Part of these data -available from this Googlesheet are shown below.

## Descriptives Table

Right, so our data contain 3 samples of 10 children each with their IQ scores. Running a simple descriptives table immediately tells us the mean IQ scores for these samples. The result is shown below.

For making things clearer, let's visualize the mean IQ scores per school in a simple bar chart.

Clearly, our sample from school B has the highest mean IQ - roughly 113 points. The lowest mean IQ -some 93 points- is seen for school C.

Now, here's the problem: our mean IQ scores are only based on tiny samples of 10 children per school. So couldn't it be that
*all* 1,000 children per school have the same mean IQ?
Perhaps we just happened to sample the smartest children from school B and the dumbest children from school C?“Dumbest” isn't really appropriate here: these children may have terrific talents that -unfortunately for them- aren't measured by the test adminstered.

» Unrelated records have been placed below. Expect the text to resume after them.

/-! ## Composition: the crux BY NAME from the three stub statements (no `sorry` below this line) -/

/-- **`HyperbolicToTorusR_of : (H) → (U) → (V) → HyperbolicToTorusR`.**  Fix `G`, `hG`, `r`, the Borel σ-algebra (the
crux's own `letI := borel G`), the family and its two hypotheses; `β₁` from the clustering hypothesis, `β_u` from (U); at each
`β ≥ max β₁ β_u` and for each pair `(A, B)`, (H) turns the family at the family's rate `m(β)` into a DLR state `μ` in which
`(A, τₙB)` cluster at rate `m(β)`; every periodic limit point `ν` is DLR (landed theorem), so by (U) it has the same
expectations of `A`, `τₙB`, `A·τₙB` (`shiftObs`, `prodObs`) as `μ` and clusters with `μ`'s constant; (V) at threshold
`max β₁ β_u` is the crux's conclusion for `r`.  Conclusion = the route decl, by name; the named `Fam`/`Sp` and the crux's
inlined `let Fam`/`let Sp` agree by definitional unfolding. -/
theorem HyperbolicToTorusR_of (hH : __Registered.stub_chartLimitState)
    (hU : __Registered.stub_gaugeInvariantUniqueness) (hV : __Registered.stub_torusFiniteSize) :
    Summit.QuantumFields.YangMills.Theses.HyperbolicRegulator.HyperbolicToTorusR := by
  intro G _ _ _ _ hG r Fam₀ Sp₀ V E Q σ τ bd cV cE Φ hAdm hClust
  letI : MeasurableSpace G := borel G
  haveI : BorelSpace G := ⟨rfl⟩
  obtain ⟨β₁, hβ₁⟩ := hClust
  -- `G` is Hausdorff and second countable: `r.ρ` is a closed embedding into a matrix space
  haveI : T2Space G := (r.continuous.isClosedEmbedding r.injective).isEmbedding.t2Space
  haveI : SecondCountableTopology G :=
    (r.continuous.isClosedEmbedding r.injective).isEmbedding.secondCountableTopology
  obtain ⟨βu, hβu⟩ := hU G hG r
  -- (V) at threshold `max β₁ βu`; its hypothesis is supplied by (H) + (U)
  refine hV G hG r (max β₁ βu) ?_
  intro β hβ
  obtain ⟨m, hm, hCl⟩ := hβ₁ β ((le_max_left _ _).trans hβ)
  refine ⟨m, hm, fun A B => ?_⟩
  -- (H): a DLR state in which `(A, τₙB)` cluster at the family's rate
  obtain ⟨μ, hμG, C, hC⟩ := hH G hG r V E Q σ τ bd cV cE hAdm β m hm hCl A B
  refine ⟨C, fun ν hν n => ?_⟩
  -- periodic limit points are DLR states (landed theorem)
  have hνG : ν ∈ ymGibbsMeasures (d := 4) r.ρ β :=
    mem_ymGibbsMeasures_of_mem_infiniteVolumeLimitPoints_holds (d := 4) r.ρ r.continuous hν
  have hUβ : ∀ X : YMSpecies G, ∫ U, X.F U ∂ν = ∫ U, X.F U ∂μ :=
    hβu β ((le_max_right _ _).trans hβ) ν μ hνG hμG
  have h1 : ∫ U, A.F U ∂ν = ∫ U, A.F U ∂μ := hUβ A
  have h2 := hUβ (shiftObs B (-Pi.single 0 (n : ℤ)))
  simp only [shiftObs_F] at h2
  have h3 := hUβ (prodObs A (shiftObs B (-Pi.single 0 (n : ℤ))))
  simp only [prodObs_F, shiftObs_F] at h3
  rw [h1, h2, h3]
  exact hC n

/-- **Registered instantiation (kernel-checked)**: the three stubs BY NAME give the crux BY NAME. -/
example : Summit.QuantumFields.YangMills.Theses.HyperbolicRegulator.HyperbolicToTorusR :=
  HyperbolicToTorusR_of stub_chartLimitState stub_gaugeInvariantUniqueness stub_torusFiniteSize

end Summit.QuantumFields.YangMills.Cruxes.HyperbolicToTorusR.UniquenessTransfer

end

However, a discussion of the usefulness of IQ tests is beyond the scope of this tutorial. Is that realistic? We'll try and show that this statement -our null hypothesis- is not credible given our data.

## ANOVA - Null Hypothesis

The null hypothesis for (any) ANOVA is that
all population means are exactly equal.
If this holds, then our *sample means* will probably differ a bit. After all, samples always differ a bit from the populations they represent. However, the sample means probably shouldn't differ too much. Such an outcome would be unlikely under our null hypothesis of equal population means. So if we *do* find this, we'll probably no longer believe that our population means were really equal.

## ANOVA - Sums of Squares Between

So precisely how different are our 3 sample means? How far do these numbers lie apart? A number that tells us just that is the variance. So we'll basically compute the variance among our 3 sample means.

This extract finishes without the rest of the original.